## RECORDS SHOWN
import Summits.ResolutionOfSingularities.ResolutionOfSingularities.Theorems.FrobeniusClosingPatchingRelPerfectDepthPhaseCMonomialTailLaws
import HarnessLib

/-!
# Crux `PatchingRelPerfect` (stmt-ResolutionOfSingularities-16161), chain W5.2 — F7(β) (β-AX) X3 C-II: the ONE-HOST TAIL GAME and its
# potential `Ψ = (n*, c*, Σ⁺)` — idea-1's `PsiDescent` and `TB2MoveExists` PROVED

[OURS · L1 W5.2 · F7(β) (β-AX) X3 `PhaseCTermination₂` C-II (tail lemma) · STATEMENTS = res-L1-w52-idea-1 g12 `Sketch-L1-idea-1-v12.lean` §1
(X3 MEASURE MEMO inst. 2 §14) VERBATIM, credited; PROOFS = res-L1-w52-stub-1 g5 (idea-1: «mine to state, yours/lead-1's to prove»)].  Replaces
the role of NO printed item; NOT a statement of the manuscript under review (AI-written, weaker than expert review).

At a carrier point `x` of the pure-member tail class with ONE non-carrier host the residual ideal on the carrier is `K♭ = (U·q^γ, q^a)`; in the
residual currency (RULING G11-25 A8) the state is the integer vector `v := γ − a : Fin 3 → ℤ`.  `K♭` is a unit iff `v` is one-signed
(`IsVacated`).  An S1♯ line move blows up `W = V(q_c, q_d)` with `v c > 0 > v d`; TB2 says `d` is a heaviest negative letter (`IsTB2Move`).  In
the `c`-chart the exceptional letter takes the slot of `c` with value `v c + v d` (`chartC`), in the `d`-chart the slot of `d` (`chartD`);
the other points of the exceptional fibre are the same tables with the strict-transform letter dropped (`dropLetter`).  `Ψ v = (n*, c*, Σ⁺)`
(`psi`), compared lexicographically (`PsiLT`).

* **`psiDescent : PsiDescent`** — every TB2-compliant line move strictly lowers `Ψ` at every point of the exceptional fibre (both chart
  origins, both generic points).  Proof: the six ordered pairs `(c, d)` by `fin_cases`, each conclusion by `split_ifs` + `omega` on the
  three coordinates (chart `c`: `(n*, c*)` kept, `Σ⁺` drops; chart `d` and the dropped-letter tables: `c*` drops when another letter sits at
  level `n*`, otherwise `n*` drops).
* **`tb2MoveExists : TB2MoveExists`** — a non-vacated table admits a TB2 move (a positive letter exists, and a most negative one).
* `noTB2_cycle` — the two-move VALUE CYCLE without TB2 (idea-1 memo §14.4, tri-2 v11.5 X1), by `decide`.

So the one-host strict tail terminates under S1♯ (well-founded lexicographic descent of `Ψ`), which is idea-1's (F2); the multi-host case is
kit job j284586 / instalment 2.  Fact-free.

## References
* J. Kollár, *Lectures on Resolution of Singularities* (2007), (3.111) Step 3 (the monomial game behind the tail). [Kollar2007]
-/

-- `Summit.<Summit>.<Sub>.Theorems` with `Sub = Summit` (single-conjunct summit, D-0017)
set_option linter.dupNamespace false

namespace Summit.ResolutionOfSingularities.ResolutionOfSingularities.Theorems.X3Tail

/-! ## §1 The one-host tail game on `Fin 3 → ℤ` (idea-1 Sketch v12 §1, verbatim) -/

/-- [OURS · idea-1 Sketch v12] `K♭` is a unit at the point: the residual table is one-signed. -/
abbrev IsVacated (v : Fin 3 → ℤ) : Prop := (∀ ℓ, v ℓ ≤ 0) ∨ (∀ ℓ, 0 ≤ v ℓ)

/-- [OURS · idea-1 Sketch v12] A TB2-compliant S1♯ line move: `c` a positive (host-surplus) letter, `d` a negative (`N̄`-surplus) letter of
MAXIMAL surplus. -/
abbrev IsTB2Move (v : Fin 3 → ℤ) (c d : Fin 3) : Prop :=
  c ≠ d ∧ 0 < v c ∧ v d < 0 ∧ ∀ ℓ, v ℓ < 0 → v d ≤ v ℓ

/-- [OURS · idea-1 Sketch v12] An S1 line move without the TB2 clause (used only to exhibit the cycle). -/
abbrev IsLineMove (v : Fin 3 → ℤ) (c d : Fin 3) : Prop := c ≠ d ∧ 0 < v c ∧ v d < 0

/-- [OURS · idea-1 Sketch v12] `c`-chart: the exceptional letter replaces `c` and carries `v c + v d`. -/
abbrev chartC (v : Fin 3 → ℤ) (c d : Fin 3) : Fin 3 → ℤ := Function.update v c (v c + v d)

/-- [OURS · idea-1 Sketch v12] `d`-chart: the exceptional letter replaces `d` and carries `v c + v d`. -/
abbrev chartD (v : Fin 3 → ℤ) (c d : Fin 3) : Fin 3 → ℤ := Function.update v d (v c + v d)

/-- [OURS · idea-1 Sketch v12] A point of the exceptional fibre other than the chart origin: the strict-transform letter `ℓ` no longer
passes. -/
abbrev dropLetter (v : Fin 3 → ℤ) (ℓ : Fin 3) : Fin 3 → ℤ := Function.update v ℓ 0

/-- [OURS · idea-1 Sketch v12] `n*`: the largest `N̄`-surplus. -/
abbrev negMax (v : Fin 3 → ℤ) : ℕ := max (max (-v 0).toNat (-v 1).toNat) (-v 2).toNat

/-- [OURS · idea-1 Sketch v12] `c*`: how many letters carry the largest `N̄`-surplus (0 if there is no negative letter). -/
abbrev negMaxCount (v : Fin 3 → ℤ) : ℕ :=
  (if v 0 < 0 ∧ (-v 0).toNat = negMax v then 1 else 0) + (if v 1 < 0 ∧ (-v 1).toNat = negMax v then 1 else 0) +
    (if v 2 < 0 ∧ (-v 2).toNat = negMax v then 1 else 0)

/-- [OURS · idea-1 Sketch v12] `Σ⁺`: total host surplus. -/
abbrev posSum (v : Fin 3 → ℤ) : ℕ := (v 0).toNat + (v 1).toNat + (v 2).toNat

/-- [OURS · idea-1 Sketch v12] `Ψ = (n*, c*, Σ⁺)`. -/
abbrev psi (v : Fin 3 → ℤ) : ℕ × ℕ × ℕ := (negMax v, negMaxCount v, posSum v)

/-- [OURS · idea-1 Sketch v12] Lexicographic comparison of `Ψ`-values. -/
abbrev PsiLT (p q : ℕ × ℕ × ℕ) : Prop :=
  p.1 < q.1 ∨ (p.1 = q.1 ∧ (p.2.1 < q.2.1 ∨ (p.2.1 = q.2.1 ∧ p.2.2 < q.2.2)))

/-- [OURS · idea-1 Sketch v12 / X3 memo inst. 2 §14.3] **ONE-HOST TAIL LEMMA (statement).** Every TB2-compliant line move strictly lowers
`Ψ` at every point of the exceptional fibre over the point (both chart origins and the generic points of both charts). -/
def PsiDescent : Prop :=
  ∀ (v : Fin 3 → ℤ) (c d : Fin 3), IsTB2Move v c d →
    PsiLT (psi (chartC v c d)) (psi v) ∧ PsiLT (psi (chartD v c d)) (psi v) ∧
      PsiLT (psi (dropLetter (chartC v c d) d)) (psi v) ∧ PsiLT (psi (dropLetter (chartD v c d) c)) (psi v)

/-- [OURS · idea-1 Sketch v12] A non-vacated table admits a TB2 move (so `PsiDescent` drives every S1♯ tail run to a unit residual). -/
def TB2MoveExists : Prop := ∀ v : Fin 3 → ℤ, ¬ IsVacated v → ∃ c d, IsTB2Move v c d

/-! ## §2 The proofs -/

set_option maxHeartbeats 400000 in
-- six ordered pairs × four tables × `split_ifs`/`omega`
/-- Case `(c, d) = (0, 1)` of `psiDescent`. [folklore] -/
theorem psiDescent_01 (v : Fin 3 → ℤ) (hc : 0 < v 0) (hd : v 1 < 0) (_m0 : v 0 < 0 → v 1 ≤ v 0)
    (_m1 : v 1 < 0 → v 1 ≤ v 1) (_m2 : v 2 < 0 → v 1 ≤ v 2) :
    PsiLT (psi (chartC v 0 1)) (psi v) ∧ PsiLT (psi (chartD v 0 1)) (psi v) ∧
      PsiLT (psi (dropLetter (chartC v 0 1) 1)) (psi v) ∧ PsiLT (psi (dropLetter (chartD v 0 1) 0)) (psi v) := by
  refine ⟨?_, ?_, ?_, ?_⟩ <;>
  · simp (config := { decide := true }) only [PsiLT, negMax, negMaxCount, posSum, chartC, chartD, dropLetter,
      Function.update_apply]
    split_ifs <;> omega

set_option maxHeartbeats 400000 in
-- six ordered pairs × four tables × `split_ifs`/`omega`
/-- Case `(c, d) = (0, 2)` of `psiDescent`. [folklore] -/
theorem psiDescent_02 (v : Fin 3 → ℤ) (hc : 0 < v 0) (hd : v 2 < 0) (_m0 : v 0 < 0 → v 2 ≤ v 0)
    (_m1 : v 1 < 0 → v 2 ≤ v 1) (_m2 : v 2 < 0 → v 2 ≤ v 2) :
    PsiLT (psi (chartC v 0 2)) (psi v) ∧ PsiLT (psi (chartD v 0 2)) (psi v) ∧
      PsiLT (psi (dropLetter (chartC v 0 2) 2)) (psi v) ∧ PsiLT (psi (dropLetter (chartD v 0 2) 0)) (psi v) := by
  refine ⟨?_, ?_, ?_, ?_⟩ <;>
  · simp (config := { decide := true }) only [PsiLT, negMax, negMaxCount, posSum, chartC, chartD, dropLetter,
      Function.update_apply]
    split_ifs <;> omega

set_option maxHeartbeats 400000 in
-- six ordered pairs × four tables × `split_ifs`/`omega`
/-- Case `(c, d) = (1, 0)` of `psiDescent`. [folklore] -/
theorem psiDescent_10 (v : Fin 3 → ℤ) (hc : 0 < v 1) (hd : v 0 < 0) (_m0 : v 0 < 0 → v 0 ≤ v 0)
    (_m1 : v 1 < 0 → v 0 ≤ v 1) (_m2 : v 2 < 0 → v 0 ≤ v 2) :
    PsiLT (psi (chartC v 1 0)) (psi v) ∧ PsiLT (psi (chartD v 1 0)) (psi v) ∧
      PsiLT (psi (dropLetter (chartC v 1 0) 0)) (psi v) ∧ PsiLT (psi (dropLetter (chartD v 1 0) 1)) (psi v) := by
  refine ⟨?_, ?_, ?_, ?_⟩ <;>
  · simp (config := { decide := true }) only [PsiLT, negMax, negMaxCount, posSum, chartC, chartD, dropLetter,
      Function.update_apply]
    split_ifs <;> omega

set_option maxHeartbeats 400000 in
-- six ordered pairs × four tables × `split_ifs`/`omega`
/-- Case `(c, d) = (1, 2)` of `psiDescent`. [folklore] -/
theorem psiDescent_12 (v : Fin 3 → ℤ) (hc : 0 < v 1) (hd : v 2 < 0) (_m0 : v 0 < 0 → v 2 ≤ v 0)
    (_m1 : v 1 < 0 → v 2 ≤ v 1) (_m2 : v 2 < 0 → v 2 ≤ v 2) :
    PsiLT (psi (chartC v 1 2)) (psi v) ∧ PsiLT (psi (chartD v 1 2)) (psi v) ∧
      PsiLT (psi (dropLetter (chartC v 1 2) 2)) (psi v) ∧ PsiLT (psi (dropLetter (chartD v 1 2) 1)) (psi v) := by
  refine ⟨?_, ?_, ?_, ?_⟩ <;>
  · simp (config := { decide := true }) only [PsiLT, negMax, negMaxCount, posSum, chartC, chartD, dropLetter,
      Function.update_apply]
    split_ifs <;> omega

set_option maxHeartbeats 400000 in
-- six ordered pairs × four tables × `split_ifs`/`omega`
/-- Case `(c, d) = (2, 0)` of `psiDescent`. [folklore] -/
theorem psiDescent_20 (v : Fin 3 → ℤ) (hc : 0 < v 2) (hd : v 0 < 0) (_m0 : v 0 < 0 → v 0 ≤ v 0)
    (_m1 : v 1 < 0 → v 0 ≤ v 1) (_m2 : v 2 < 0 → v 0 ≤ v 2) :
    PsiLT (psi (chartC v 2 0)) (psi v) ∧ PsiLT (psi (chartD v 2 0)) (psi v) ∧
      PsiLT (psi (dropLetter (chartC v 2 0) 0)) (psi v) ∧ PsiLT (psi (dropLetter (chartD v 2 0) 2)) (psi v) := by
  refine ⟨?_, ?_, ?_, ?_⟩ <;>
  · simp (config := { decide := true }) only [PsiLT, negMax, negMaxCount, posSum, chartC, chartD, dropLetter,
      Function.update_apply]
    split_ifs <;> omega

set_option maxHeartbeats 400000 in
-- six ordered pairs × four tables × `split_ifs`/`omega`
/-- Case `(c, d) = (2, 1)` of `psiDescent`. [folklore] -/
theorem psiDescent_21 (v : Fin 3 → ℤ) (hc : 0 < v 2) (hd : v 1 < 0) (_m0 : v 0 < 0 → v 1 ≤ v 0)
    (_m1 : v 1 < 0 → v 1 ≤ v 1) (_m2 : v 2 < 0 → v 1 ≤ v 2) :
    PsiLT (psi (chartC v 2 1)) (psi v) ∧ PsiLT (psi (chartD v 2 1)) (psi v) ∧
      PsiLT (psi (dropLetter (chartC v 2 1) 1)) (psi v) ∧ PsiLT (psi (dropLetter (chartD v 2 1) 2)) (psi v) := by
  refine ⟨?_, ?_, ?_, ?_⟩ <;>
  · simp (config := { decide := true }) only [PsiLT, negMax, negMaxCount, posSum, chartC, chartD, dropLetter,
      Function.update_apply]
    split_ifs <;> omega

/-- **The one-host tail lemma holds** (idea-1 (F2)): dispatch on the ordered pair `(c, d)`. [cite: Kollar2007, (3.111) Step 3] -/
theorem psiDescent : PsiDescent := by
  intro v c d h
  obtain ⟨hcd, hc, hd, hmax⟩ := h
  have hc3 : c = 0 ∨ c = 1 ∨ c = 2 := by fin_cases c <;> simp
  have hd3 : d = 0 ∨ d = 1 ∨ d = 2 := by fin_cases d <;> simp
  rcases hc3 with rfl | rfl | rfl <;> rcases hd3 with rfl | rfl | rfl
  · exact absurd rfl hcd
  · exact psiDescent_01 v hc hd (hmax 0) (hmax 1) (hmax 2)
  · exact psiDescent_02 v hc hd (hmax 0) (hmax 1) (hmax 2)
  · exact psiDescent_10 v hc hd (hmax 0) (hmax 1) (hmax 2)
  · exact absurd rfl hcd
  · exact psiDescent_12 v hc hd (hmax 0) (hmax 1) (hmax 2)
  · exact psiDescent_20 v hc hd (hmax 0) (hmax 1) (hmax 2)
  · exact psiDescent_21 v hc hd (hmax 0) (hmax 1) (hmax 2)
  · exact absurd rfl hcd

/-- **A non-vacated table admits a TB2 move.** [folklore] -/
theorem tb2MoveExists : TB2MoveExists := by
  intro v hv
  simp only [IsVacated, not_or, not_forall, not_le] at hv
  obtain ⟨⟨i, hi⟩, ⟨j, hj⟩⟩ := hv
  have hj3 : j = 0 ∨ j = 1 ∨ j = 2 := by fin_cases j <;> simp
  -- a most negative letter exists
  have hneg : ∃ d : Fin 3, v d < 0 ∧ ∀ ℓ, v ℓ < 0 → v d ≤ v ℓ := by
    have key : ∀ d : Fin 3, v d < 0 → v d ≤ v 0 → v d ≤ v 1 → v d ≤ v 2 → ∃ d : Fin 3, v d < 0 ∧ ∀ ℓ, v ℓ < 0 → v d ≤ v ℓ := by
      intro d hd h0 h1 h2
      refine ⟨d, hd, fun ℓ _ => ?_⟩
      have hℓ3 : ℓ = 0 ∨ ℓ = 1 ∨ ℓ = 2 := by fin_cases ℓ <;> simp
      rcases hℓ3 with rfl | rfl | rfl
      · exact h0
      · exact h1
      · exact h2
    by_cases h01 : v 0 ≤ v 1
    · by_cases h02 : v 0 ≤ v 2
      · exact key 0 (by rcases hj3 with rfl | rfl | rfl <;> omega) le_rfl h01 h02
      · exact key 2 (by rcases hj3 with rfl | rfl | rfl <;> omega) (by omega) (by omega) le_rfl
    · by_cases h12 : v 1 ≤ v 2
      · exact key 1 (by rcases hj3 with rfl | rfl | rfl <;> omega) (by omega) le_rfl h12
      · exact key 2 (by rcases hj3 with rfl | rfl | rfl <;> omega) (by omega) (by omega) le_rfl
  obtain ⟨d, hd, hdmax⟩ := hneg
  refine ⟨i, d, ?_, hi, hd, hdmax⟩
  rintro rfl
  omega

/-! ## §3 Instances and the cycle without TB2 (idea-1 Sketch v12, verbatim) -/

/-- Toy instance (W2 after its first move, `t`-chart, memo §14.2: `K♭ = (y′², z)` in letters `(t, y′, z)`): `v = (0, 2, -1)`. -/
example : IsTB2Move ![0, 2, -1] 1 2 := by decide

example : PsiLT (psi (chartC ![0, 2, -1] 1 2)) (psi ![0, 2, -1]) ∧ PsiLT (psi (chartD ![0, 2, -1] 1 2)) (psi ![0, 2, -1]) := by
  decide

/-- The two-exponent descent family `D(a,b)` of res-L1-w52-stub-2 (p549553): `v = (a, b, -1)`, `Ψ = (1, 1, a + b)`; one instance.
[folklore] -/
example : psi ![3, 2, -1] = (1, 1, 5) ∧ psi (chartC ![3, 2, -1] 0 2) = (1, 1, 4) := by decide

/-- [OURS · idea-1 memo §14.4] **The value cycle without TB2.** From `A = (-2, -1, 2)` the NON-TB2 line move `(c, d) = (2, 1)` in its
`d`-chart gives `B = (-2, 1, 2)`, and from `B` the (TB2-compliant) move `(1, 0)` in its `c`-chart gives back `A`. -/
theorem noTB2_cycle :
    IsLineMove ![-2, -1, 2] 2 1 ∧ ¬ IsTB2Move ![-2, -1, 2] 2 1 ∧ chartD ![-2, -1, 2] 2 1 = ![-2, 1, 2] ∧
      IsTB2Move ![-2, 1, 2] 1 0 ∧ chartC ![-2, 1, 2] 1 0 = ![-2, -1, 2] := by
  decide

end Summit.ResolutionOfSingularities.ResolutionOfSingularities.Theorems.X3Tail
/-- **Pairwise independence of the query points**: for distinct nonempty `T, T'`,
`#{s : r_T(s) = v, r_{T'}(s) = v'} = |Ω| / |V|²`. [cite: AroraBarak2009, Thm. 9.12 (proof,
"the strings `r¹, …, r^m` are pairwise independent") and Ex. 8.4] -/
theorem card_fibre_seedSum_pair {T T' : Finset (Fin kk)} (hT : T.Nonempty) (hT' : T'.Nonempty)
    (hne : T ≠ T') (v v' : BVec n) :
    ((univ.filter fun s : Fin kk → BVec n => seedSum s T = v ∧ seedSum s T' = v').card : ℝ) =
      Fintype.card (Fin kk → BVec n) / (Fintype.card (BVec n)) ^ 2 := by
  have hV : (0 : ℝ) < Fintype.card (BVec n) := Nat.cast_pos.2 Fintype.card_pos
  rw [eq_div_iff (by positivity)]
  have hpart := Finset.card_eq_sum_card_fiberwise (s := (univ : Finset (Fin kk → BVec n)))
    (t := (univ : Finset (BVec n × BVec n))) (f := fun s => (seedSum s T, seedSum s T'))
    fun _ _ => mem_univ _
  have hfib : ∀ p : BVec n × BVec n,
      (univ.filter fun s : Fin kk → BVec n => (seedSum s T, seedSum s T') = p).card =
        (univ.filter fun s : Fin kk → BVec n => seedSum s T = 0 ∧ seedSum s T' = 0).card := by
    rintro ⟨w, w'⟩
    rw [← card_fibre_seedSum_pair_eq kk hT hT' hne w w']
    congr 1; ext s; simp [Prod.ext_iff]
  simp_rw [hfib, Finset.sum_const, card_univ, smul_eq_mul, Fintype.card_prod] at hpart
  rw [card_fibre_seedSum_pair_eq kk hT hT' hne v v', hpart]
  push_cast; ring

end Fibres

/-! ### The second-moment analysis -/

section Analysis

variable (kk)

/-- The query point `r_T + eᵢ` of subset `T` for coordinate `i`. [folklore] -/
def glQuery (s : Fin kk → BVec n) (T : Finset (Fin kk)) (i : Fin n) : BVec n :=
  seedSum s T + Pi.single i 1

/-- Counting seeds whose query point lies in a set `G`: `|G| · |Ω| / |V|` (uniformity).
[cite: AroraBarak2009, Thm. 9.12 (proof)] -/
theorem card_filter_glQuery_mem (T : Finset (Fin kk)) (hT : T.Nonempty) (i : Fin n)
    (G : Finset (BVec n)) :
    ((univ.filter fun s : Fin kk → BVec n => glQuery kk s T i ∈ G).card : ℝ) =
      G.card * (Fintype.card (Fin kk → BVec n) / Fintype.card (BVec n)) := by
  have h := Finset.card_eq_sum_card_fiberwise
    (s := univ.filter fun s : Fin kk → BVec n => glQuery kk s T i ∈ G) (t := G)
    (f := fun s => glQuery kk s T i) fun s hs => (mem_filter.1 hs).2
  rw [h, Nat.cast_sum]
  have : ∀ v ∈ G, (((univ.filter fun s : Fin kk → BVec n => glQuery kk s T i ∈ G).filter
      fun s => glQuery kk s T i = v).card : ℝ) =
        Fintype.card (Fin kk → BVec n) / Fintype.card (BVec n) := by
    intro v hv
    rw [Finset.filter_filter, ← card_fibre_seedSum kk T hT (v - Pi.single i 1)]
    congr 2; ext s'
    simp only [mem_filter, mem_univ, true_and, glQuery]
    constructor
    · rintro ⟨-, h⟩; rw [← h, add_sub_cancel_right]
    · intro h; rw [h, sub_add_cancel]; exact ⟨hv, rfl⟩
  rw [Finset.sum_congr rfl this, Finset.sum_const, nsmul_eq_mul]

## INSTRUCTIONS TO FOLLOW
Lines holding the word "have" are the answer; copy every one from the records above.

## SOLUTION BELOW
  have hc3 : c = 0 ∨ c = 1 ∨ c = 2 := by fin_cases c <;> simp
  have hd3 : d = 0 ∨ d = 1 ∨ d = 2 := by fin_cases d <;> simp
  have hj3 : j = 0 ∨ j = 1 ∨ j = 2 := by fin_cases j <;> simp
  have hneg : ∃ d : Fin 3, v d < 0 ∧ ∀ ℓ, v ℓ < 0 → v d ≤ v ℓ := by
    have key : ∀ d : Fin 3, v d < 0 → v d ≤ v 0 → v d ≤ v 1 → v d ≤ v 2 → ∃ d : Fin 3, v d < 0 ∧ ∀ ℓ, v ℓ < 0 → v d ≤ v ℓ := by
      have hℓ3 : ℓ = 0 ∨ ℓ = 1 ∨ ℓ = 2 := by fin_cases ℓ <;> simp
  have hV : (0 : ℝ) < Fintype.card (BVec n) := Nat.cast_pos.2 Fintype.card_pos
  have hpart := Finset.card_eq_sum_card_fiberwise (s := (univ : Finset (Fin kk → BVec n)))
  have hfib : ∀ p : BVec n × BVec n,
  have h := Finset.card_eq_sum_card_fiberwise
  have : ∀ v ∈ G, (((univ.filter fun s : Fin kk → BVec n => glQuery kk s T i ∈ G).filter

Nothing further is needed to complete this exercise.